Блюма Кац-Каган была коренастая, низенькая, и лицо ее было похоже на лицо краснощекого кучера тройки, которая была выставлена на окне лавки «Рай для детей». Она кончила прошлой весною «гимназию Брун» и уехала в Киев на зубоврачебные курсы. В один теплый вечер, когда из труб капало, выйдя, я увидел ее возле дома. Она прибыла на каникулы.
– Вы не читали, – сказала она мне, – Чуковского: «Нат Пинкертон и современная литература»? – Заглавие это заинтересовало меня. Я читал Пинкертона, а про «современную литературу» я думал, что она – вроде «Красного смеха». Я живо представил себе, как, должно быть, смеются над ней в этой книжке. Мне очень захотелось прочесть ее.
С дамбы я посмотрел на дом Янека. В окнах Сиу кто-то двигался. Может быть, это была Натали. Вальс был слышен с катка. Я сказал, что сегодня лед мягкий, и Блюма со мной согласилась.
– Но дело не в том, – заявила она. – Я читала не давно один интересный роман. – И она рассказала его.
Господин путешествовал с дамой. Италия им понравилась больше всего. Они не были муж и жена, но вели себя так, словно женаты.
– Ну, как вы относитесь к ним? – захотела узнать она. Я удивился. – Никак, – сказал я.
Против «зала для свадеб», когда мы стояли впотьмах и нам слышен был шум электрической станции, оркестр вдали и собачий лай, ближний и дальний, Кац-Каган раскисла. Она, обхватив мою руку, молчала и валилась мне на бок. Я вынужден был от нее отодвинуться. Я ее спрашивал, помнит ли она, как когда-то сюда приходили смотреть на комету. Она мне сказала, что нам еще следует встретиться, и сообщила мне, как ей писать до востребования: «К-К-Б, 200 000».

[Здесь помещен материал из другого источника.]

import Literature.MathematicalPhysics.QuantumLattice.HubbardTTPrimeCapCutDualRows
import Literature.MathematicalPhysics.QuantumLattice.HubbardOneBodyKinematicRows
import Literature.MathematicalPhysics.QuantumLattice.HubbardNNNHoppingEnergyDensityRegionBounds
import HarnessLib

/-!
# Transport of certified rows along the `t'` axis of the `t–t'–U` Hubbard model on `ℤ²`:
# a `t'`-BOX is covered by the words certified at its ENDPOINTS and at one ANCHOR

Family `hubbard` (topic `MathematicalPhysics/QuantumLattice`); companion of
`HubbardTTPrimeCapCutDualRows` (§6: the unit diagonal-hopping energy `K₂(ω) = e_{Φ(0,1,0)}(ω)` is
ANTITONE in `t'` along cross-variational pairs), `HubbardTTPrimeMeanEnergySupergradient` (the
Hellmann–Feynman tangent inequality in the thermodynamic limit) and `HubbardOneBodyKinematicRows` (the
kinematic row `|K₂(ω)| ≤ 16/π²`). Written for the material-oracle front end (cell `hubbard-downfold`, stage
S1 ↦ S2): a downfolded material comes with a parameter BOX, here an interval `[s₁, s₂]` of next-nearest-
neighbour hoppings `t'` at fixed `(t, U, n)`, while certificates are solved at finitely many couplings.
This file proves what a certified word at the endpoints / at one anchor `s₀ ∈ [s₁, s₂]` says about EVERY
torus-limit ground state at EVERY `t'` of the box — the `t'`-direction robustness rows. Notation:
`e(t,t',U,n) = energyDensityTT' t t' U n`; `e_Φ(ω) = ω.meanEnergy Φ 1`; `Φ(t,t',U) =
hubbardTTPrimeFermionInteraction t t' U`; `K₂(ω) = e_{Φ(0,1,0)}(ω)`; "torus-limit ground state at
`(t,s,U)`, density `n`" = torus limit `ω` along `Ls → ∞` of unit ground states of
`hubbardTorusTT' (Ls j) t s U` in the sectors `(rectN n (Ls j), S^z = 0)` (the hypothesis class of all
`t–t'` correlator / window certificates of the tree); a "ceiling word `A` at `s`" is the certified
statement `K₂(ω) ≤ A` for every such `ω` at `(t,s,U)`, a "floor word `B`" is `B ≤ K₂(ω)`.

* §1 **The `K₂` word is monotone-transported.** A ceiling word `A` at `s₁` is a ceiling word at every
  `s ≥ s₁`; a floor word `B` at `s₂` is a floor word at every `s ≤ s₂`; hence the two ENDPOINT words of
  a box bracket `K₂` of every ground state of the box (`IsTorusLimitOf.meanEnergy_diagHop_le_of_forall_left`,
  `…le_meanEnergy_diagHop_of_forall_right`, `…meanEnergy_diagHop_mem_Icc_of_forall_endpoints`). Proof:
  antitonicity against a torus-limit ground state at the endpoint, which exists
  (`exists_isTorusLimitOf_squareGroundStatesTT'_meanEnergy_eq`).
* §2 the dilute kinematic row `|K₂(ω)| ≤ 4n` (`IsTorusLimitOf.abs_meanEnergy_diagHop_le_four_mul`, from the
  tree's free diagonal band `energyDensityTT'_diag_free_ge`), better than `16/π²` for `n < 4/π²`.
* §5 **Energy increments inside the box from the endpoint words** — the "Lipschitz constant from
  certified hopping-correlator bounds": for `s₁ ≤ s ≤ s' ≤ s₂`,
  `B (s' − s) ≤ e(t,s',U,n) − e(t,s,U,n) ≤ A (s' − s)` (`energyDensityTT'_sub_le_mul_of_forall_diagHop_le`,
  `mul_le_energyDensityTT'_sub_of_forall_le_diagHop`, `energyDensityTT'_sub_mem_Icc_of_forall_endpoints`);
  hence `|e(s) − e(s')| ≤ max(|A|,|B|)·|s − s'|` on the box
  (`abs_energyDensityTT'_sub_tPrime_le_of_forall_endpoints`), and a certified SIGN of the word fixes the
  monotonicity of `t' ↦ e` on a half-line (`monotoneOn_energyDensityTT'_tPrime_of_forall_diagHop_nonneg`,
  `antitoneOn_energyDensityTT'_tPrime_of_forall_diagHop_nonpos`). Word-free fallback with the kinematic
  constant: `|e(t,s,U,n) − e(t,s',U,n)| ≤ (16/π²)|s − s'|`
  (`abs_energyDensityTT'_sub_tPrime_le_sixteen_div_pi_sq`; sharper than the tree's `4n|s − s'|`,
  `abs_energyDensityTT'_sub_tPrime_le`, as soon as `n > 4/π²`).
* §3 **Transport of the energy CAP (window inflation).** A ground state `ω` at `(t,s,U)` is, for the
  ANCHOR Hamiltonian at `(t,s₀,U)`, a state in the window
  `e(t,s₀,U,n) ≤ e_{Φ(t,s₀,U)}(ω) ≤ e(t,s₀,U,n) + (s − s₀)(K₂(ω₀) − K₂(ω))` for every ground state `ω₀` at
  the anchor (`IsTorusLimitOf.meanEnergy_anchor_le_of_groundStates`: affine identity + tangent inequality);
  with words: `≤ u₀ + (s − s₀)(A₀ − B₊)` right of the anchor, `≤ u₀ + (s₀ − s)(A₋ − B₀)` left of it, and
  `≤ u₀ + |s − s₀|(A₋ − B₊)` anywhere in the box from the two endpoint words alone
  (`…meanEnergy_anchor_le_of_forall_right/left`, `…meanEnergy_anchor_mem_Icc_of_forall_endpoints`); word-free:
  `≤ e(t,s₀,U,n) + (32/π²)|s − s₀|` (`…meanEnergy_anchor_le_kinematic`). This is the row by which a
  certificate at the anchor whose hypotheses on the state are an energy cap plus state-independent rows
  (positivity, translation/point-group invariance, gauge invariance, kinematic rows — NOT the equations of
  motion of the anchor Hamiltonian) speaks about every ground state of the box:
* §4 **BOX ⇒ WORD**: if a property `P` holds for every torus limit of unit `rectN n`-vectors whose
  `Φ(t,s₀,U)`-energy is at most `u`, and `u ≥ u₀ + max(s₂ − s₀, s₀ − s₁)(A₋ − B₊)` (resp. `… · 32/π²`),
  then `P` holds for every torus-limit ground state at every `t' ∈ [s₁, s₂]`
  (`forall_groundState_tPrime_box_of_forall_cap`, `…_of_forall_cap_kinematic`).
* §6 **The Lipschitz constant of a cap-class WORD along `t'` is `κ_cap·(A − B)`**: a real word certified
  at the anchor with its cap slack explicit, `c + κ(u₀ − e_{Φ(t,s₀,U)}(ω)) ≤ f ω` on the cap class,
  gives `c − κ|s − s₀|(A − B) ≤ f ω` for every ground state of the box
  (`IsTorusLimitOf.sub_mul_le_word_of_forall_capSlack`; word-free `…_kinematic` with `32/π²`); and the
  closed-box floor rule `min lo₁ lo₂ ≤ e(t,s,U,n)` on `[s₁, s₂]` (`energyDensityTT'_ge_min_of_mem_Icc_tPrime`).
* §7 **Half filling** (`n = 1`, parent compounds): `e(t,·,U,1)` is even and concave, hence monotone on
  each side of `t' = 0` (`monotoneOn_energyDensityTT'_tPrime_one`, `antitoneOn_energyDensityTT'_tPrime_one`)
  — a box on one side of `0` is covered LOSS-FREE by one endpoint floor and the other endpoint cap
  (`energyDensityTT'_one_mem_Icc_of_box_nonpos/nonneg`); and the SIGN WORD IS FREE: `0 ≤ K₂(ω)` for
  every ground state at `t' < 0`, `K₂(ω) ≤ 0` at `t' > 0`
  (`IsTorusLimitOf.meanEnergy_diagHop_nonneg_of_one_of_neg`, `…_nonpos_of_one_of_pos`), so right of an
  anchor on the negative axis the cap inflation is `(s − s₀)·A₀` from the anchor's ceiling word alone
  (`IsTorusLimitOf.meanEnergy_anchor_le_of_one_of_neg`).

What is deliberately NOT here: words proved for ground states AT the anchor only (e.g. from certificates
using the anchor's equation-of-motion rows) do not transport by §3–§4 — a ground state at `s ≠ s₀` is not
stationary for the anchor Hamiltonian; such words are covered box-wise by the cell kernels
(`HubbardTTPrimeWindowCertificateConvexComb`, `…CrossCuts`) from certificates at all box corners. The `U`
and density directions are other seats' files (`HubbardTTPrimeCapCutDualRows` §4, §8;
`HubbardEnergyDensityChordBounds`). HONEST FRAMING: certificate bookkeeping for the systematic → certified
interface; no number is produced here and nothing here bears on superconductivity by itself.
Everything is PROVED; no definition, no named fact, no numerical input.

## Mathlib / tree search

REUSED: `IsTorusLimitOf.diagHopEnergy_anti_of_groundStates`, `InfVolFermionState.meanEnergy_hubbardTTPrime_affine`,
`…_smul` (`HubbardTTPrimeCapCutDualRows`, `HubbardTTPrimeMeanEnergySupergradient`);
`IsTorusLimitOf.energyDensityTT'_sub_le_mul_meanEnergy_diag`, `IsTorusLimitOf.meanEnergy_hubbardTTPrime_eq_energyDensityTT'`,
`IsTorusLimitOf.energyDensityTT'_le_meanEnergy_hubbardTTPrime`, `exists_isTorusLimitOf_squareGroundStatesTT'_meanEnergy_eq`;
`IsTorusLimitOf.abs_meanEnergy_diagHop_le`, `neg_sixteen_mul_abs_div_pi_sq_le_energyDensityTT'_diag`
(`HubbardOneBodyKinematicRows`); `energyDensityTT'_add_ge`, `energyDensityTT'_diag_free_ge`
(`HubbardNNNHoppingEnergyDensityRegionBounds`); `mem_szSector_iff`. `lean search 'sub_tPrime|lipschitz|diagHop.*Icc|
anchor' --decl` in Literature: only the `4n` Lipschitz law, the two-point antitone row and the anchor-chord
docc family — no endpoint-word transport, no cap transport along `t'`.

## References

* T. Koma, H. Tasaki, J. Stat. Phys. 76 (1994) 745, §1 (the ground-state energy is concave in a
  coupling multiplying a term of the Hamiltonian; the conjugate observable is a monotone supergradient).
  [cite: KomaTasaki1994, §1]
* R. B. Griffiths, Phys. Rev. 152 (1966) 240, §II (one-sided derivatives of the energy bound the
  conjugate observable of every ground state). [cite: Griffiths1966, §II]
* R. B. Israel, *Convexity in the Theory of Lattice Gases* (1979), Thm. I.3.4 (Lipschitz continuity
  of thermodynamic functions in the interaction norm). [cite: Israel1979, Thm. I.3.4]
* J. Wang et al., PRX 14 (2024) 031006, §III (observable bounds valid for every state obeying an
  energy constraint). [cite: WangEtAl2024, §III]
* D. Ruelle, *Statistical Mechanics* (1969), §3.4 (variational principle for the energy density).
  [cite: Ruelle1969, §3.4]
* E. H. Lieb, F. Y. Wu, Physica A 321 (2003) 1, §1 eq. (3) (the hole–particle transformation; at half
  filling `t' ↦ −t'` is a symmetry of the energy). [cite: LiebWuPhysicaA2003, §1 eq. (3)]
-/

noncomputable section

В течение этой зимы Тарашкевич приглашал меня несколько раз, и я ходил к нему. Кроме меня, там бывал Грегуар и один из пятерочников. Он показывал нам, как решаются разного рода задачки. Потом нам давали поесть и поили наливкой. Приязнь возникла тогда между нами. Прощаясь, мы долго стояли в передней, смеялись, смотря друг на друга, опять и опять начинали жать руки и никак не могли разойтись.
Я с особенной нежностью в эти минуты относился к Софронычеву. – Ты встречаешься, – ласково глядя на него, думал я, – каждый день с Натали. Как и я, ты по опыту знаешь, что такое коварство друзей.
Тарашкевич сидел на одной скамье с Шустером. Он разболтал нам, что Шустер посещает Подольскую улицу. – Шустер, – говорил я себе, пораженный. Я вспомнил, как я не нашел в нем когда-то ничего интересного. – Как все же мало мы знаем о людях, – подумал я, – и как неправильно судим о них.
Рано выйдя, я утром стал ждать его. – Шустер, – сказал я и взял его за руку. Сразу же я спросил его, правда ли это. Польщенный, он все рассказал мне. Он ходит по пятницам, так как в этот день там бывает осмотр. Он требует книги и узнает, кто здоров. Номера разгорожены там не до самого верха. Однажды там рядом оказался его младший брат, перелез через стенку и стал драться стулом. Теперь его не принимают в домах: – Если хочет ходить туда, то пусть ведет себя как подобает.